I'm not so much claustrophobic as much as i hate being completely out of control. For example, being in the very back of a plane with 180 people blocking me from getting out and there is not escape. OR my wife driving the car.
 
I used to be terrified of heights, which doesn't really go with being a bridge inspector. I'm still scared but I force myself to go where I need to and do what I need to. For whatever reason this quotes stuck in my mind and has gotten me through a couple sticky situations, laser eye surgery, climbing off a 100' manlift on a barge that's rocking into a bridge pier, etc...:flipoff2:

I must not fear. Fear is the mind-killer. Fear is the little-death that brings total obliteration. I will face my fear. I will permit it to pass over me and through me. And when it has gone past I will turn the inner eye to see its path. Where the fear has gone there will be nothing. Only I will remain.
 
Just pretend your being waddled by your mother. :flipoff2:


I only get that way when I'm unfamiliar (caving) or stuck. Haven't caved in a long ass time though. It's terrifying in the moment. All I can think about when that feeling comes over me is..... Fuck man this ain't helping.

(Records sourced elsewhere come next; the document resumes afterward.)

import Mathlib
import Literature.MathematicalPhysics.QuantumFieldTheory.Balaban1983to89.B4
import Literature.MathematicalPhysics.QuantumFieldTheory.Balaban1983to89.B5
import Literature.MathematicalPhysics.QuantumFieldTheory.Balaban1983to89.B9FromB6

/-!
# `Balaban1983to89.B5FromB4` — step S3 of B5's Proposition 1.2 imported from [2] = B4, entry by entry

B5 = T. Bałaban, *Propagators and renormalization transformations for lattice gauge theories. I*,
Commun. Math. Phys. **95**, 17–40 (1984) [Balaban1984PropagatorsI]; its reference [2] = B4 = T. Bałaban,
*Regularity and decay of lattice Green's functions*, Commun. Math. Phys. **89**, 571–597 (1983)
[Balaban1983RegularityDecay].  Journal page of B5 = PDF page + 16.

CITATION HEADER (lean-in-tree rule 2026-08-18).  This module is a TYPED SKELETON of ONE printed passage, the step
"S3" of the proof of B5 Prop. 1.2 (pp. 39–40 [PDF 23–24]), which `B5.prop12_of_printed_steps` consumes as the bare
hypothesis `S3 : B5.Prop12Printed famG0`.  The passage, verbatim (p. 39): *"Properties of the operator G₀ can be
easily reduced to the corresponding properties of the operator G′ by the equality G₀ = G′ + G′(a_kQ′*Q′ − aQ*Q)G₀.
(1.133)  We only have to know some weak bounds for G₀, for example bounds in the L²-norm (1.89), or (1.114). This
operator is given by the formula G₀J = Δ⁻¹J − aΔ⁻¹Q*φ⁻¹QΔ⁻¹J (1.134) for J orthogonal to constant functions, and
G₀J = a⁻¹J for J constant, hence by the first two terms in the representation (1.81). Thus its momentum
representation is given by (1.87) and we have Proposition 1.1 for G₀. This leads also to (1.114) by the same
reasoning with a random walk expansion as for G. In paper [2] we have proved all the necessary properties of G′,
except the second order inequalities (1.112), (1.113). Let us prove for example (1.112). We use Lemma 2.4 of that
paper and the equality (2.34) with □ replaced by the whole torus. … (1.135) … (1.136) and applying the estimates
(2.35)–(2.37) of Lemma 2.4 in [2] we obtain for x ∈ Δ̃(y), supp f ⊂ Δ̃(y′) … ≤ O(1)e^{−(1/2)δ′₀|y−y′|}(‖f‖_ε + |f|),
(1.137) i.e., the inequality (1.112) with δ₀ = ½δ′₀. The proof of (1.113) is similar. Thus we have finished the proof
of Proposition 1.2."*  (Earlier, p. 35 [PDF 19]: *"Thus all the important operators we will work with in the future
are expressed in terms of the operators G_k and G′_k. The operators G′_k were investigated in paper [2]. In the next
section we will use those results and the methods of that paper to prove the corresponding properties of G_k."*)

WHAT IS KERNEL-CHECKED HERE (the audit's "second engine", elementary real arithmetic over the abstract carriers of
`B4.lean` / `B5.lean`): the EDGE
  `ThmDepPrinted` (B4 Theorem p. 573 at A = 0 on the torus) + DICTIONARY + MODEL SIGNS + RESIDUAL ENTRIES
  ⟹ the first-order entries (1.110)–(1.111) of Prop. 1.2 for G′                        (`firstOrderGp_of_B4`),
the assembly of S3 exactly as the passage chains it                                       (`prop12G0_of_printed_steps`,
`prop12G0_of_B4`), and its insertion into b05's `B5.prop12_of_printed_steps`            (`prop12_of_B4`);
plus the two pieces of arithmetic the passage leaves to the reader: the conversion of B4's pointwise bounds
"c₀e^{−δ₀dist(x, supp f)}‖f‖_∞" into B5's cube-localized "O(1)e^{−δ₀|y−y′|}|J|" with O(1) = c₀e^{δ₀c} for x ∈ Δ̃(y),
supp J ⊂ Δ̃(y′), dist(x, supp J) ≥ |y − y′| − c (`exp_shift`, `pointwise_to_cube`), and the scale sum behind the
ε-dependence of (1.137), Σ_{j=0}^{k−1}(L^jη)^ε ≤ 1/(L^ε − 1) for η = L^{−k} (`scale_sum_bound`: the printed "O(1) → ∞ if
ε → 0" of (1.112)).
WHAT REMAINS A NAMED HYPOTHESIS (= the located gaps of the cell census, GAPS C-B5-11 (S3), C-B5-17, G-B5-15):
* `ResidualGpFirst` — the entries of (1.110)–(1.111) for G′ that NO statement of [2] prints: the sup entries
  |(G′∇*J)(x)|, |(ΔG′J)(x)| and the Hölder entry ‖ζG′∇*J‖_α (B4's Theorem p. 573 prints (1.9)–(1.10) = the Hölder
  quotient of D_μG f and the sups of D_μG f, G f only; at A = 0 the G′∇* entries follow from the symmetry of the
  kernel and the scale decomposition (1.135) + Lemma 2.4 exactly as (1.136) does for ∂G′∂*, and |ΔG′J| from
  ΔG′ = I − a_kQ′*Q′G′ — one line each, neither printed);
* `h137 : B4.Lemma24Printed … → SecondOrderFam famGp` — the displayed computation (1.135)–(1.137) and "the proof
  of (1.113) is similar" (its inputs are printed: B4 (2.34)–(2.37); its ε-mechanism is `scale_sum_bound`);
* `h11G0 : B5.Prop11Printed famG0` — "we have Proposition 1.1 for G₀" (same status as Prop. 1.1 itself, C-B5-4);
* `h114G0` — "(1.114) [for G₀] by the same reasoning with a random walk expansion as for G" (cf. C-B5-16);
* `transfer` — "(1.133) … We only have to know some weak bounds for G₀" (the reduction G₀ ↝ G′, asserted).
TYPING REMARK (DIVERGENCE D-b05g2.1): B4's Theorem prints *"there exist positive constants δ₀, c₀, R₀ independent
of A, k, Ω and depending on d, M only, c₀ on α also"*; `B4.ThmPrinted` types the order ∀α ∃(δ₀, c₀, R₀, e₁), under
which δ₀ may shrink with α.  B5's (1.111) needs ONE δ₀ for all α < 1, i.e. the printed dependence; `ThmDepPrinted`
below is the same sentence with the quantifier order the print states (∃ δ₀ R₀ ∀ α ∃ c₀ e₁), and
`thmPrinted_of_dep` records that it refines `B4.ThmPrinted`.  The charge e of B4 is irrelevant at A = 0 (U ≡ 1);
the dictionary therefore provides a B4 instance of every charge e > 0 (`ι`, `Dict.charge`), so that B4's
"for e sufficiently small" is met whatever the threshold.  B5 has NO background field at all (p. 17: *"We consider
the theory of one vector field with a quadratic action. Field configurations are real valued functions A defined
at bonds of the lattice T_ε"*), so every use of [2] in B5 is at A = 0 (GAPS C-B5-15, answering G-B4-07).

Value = typed skeleton + located gaps (the residual hypotheses ARE the gaps), NOT summit progress.
Cell pub-balaban, unit `b2b-balaban-b05-g2` (paper sub-cell B05, gen 2); census ids C-B5-11, C-B5-15, C-B5-16,
C-B5-17, G-B5-15; companion prose `HOME/b2b-balaban-b05-g2/S3-census.md`.
-/

namespace Literature.MathematicalPhysics.QuantumFieldTheory.Balaban1983to89.B5FromB4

Hope I never get that shit in general situations. It would suck.
 
Just pretend your being waddled by your mother. :flipoff2:
All I can think about when that feeling comes over me is..... Fuck man this ain't helping.

Oh I tell myself those things. I try to reason with myself but apparently my brain wants to argue with me and appears to be winning :mad3:
 
I am now. Didn't used to be. I was rolled up in a wrestling mat in high school and I have been pooched out a torpedo tube. Not happy about either experience but not claustrophobic. Since I have retired from the military I have become extremely claustrophobic. Nothing happened I can think of that would have induced claustrophobia, it just happened. Almost tore a MRI machine apart before the lady even left the room. That was the first hint that something was amiss. Can't even crawl under a truck if it touches my chest.I went to check something under my sons a few years back and I felt the frame on my chest and I fucking lost it. It is a wonder I didn't tear up the asphalt getting out of there.I tried to ride in the back of a passenger van and ended up body surfing over everyone else to get out of there. I had to sit by the door to feel ok about it. Haven't flown since I retired so i don't know if I can do that. Probably have to OD on valium to be sure.
 
I've helped a number of people with Claustrophobia. Sometimes there is a reason (like Add getting rolled up in a rug as a kid), sometimes there is a reason we can't remember (suppressed memory) and sometimes there is no reason; everyone is different. I'm not a psychotherapist (psycho-the-rapist) or whatever; I'm use Neuro-Linguistic-Programming techniques which has a handful of "tricks" (one of the tenants of NLP is "do what works") that work well with phobias of all kinds not to mention other trauma related issues (PTSD).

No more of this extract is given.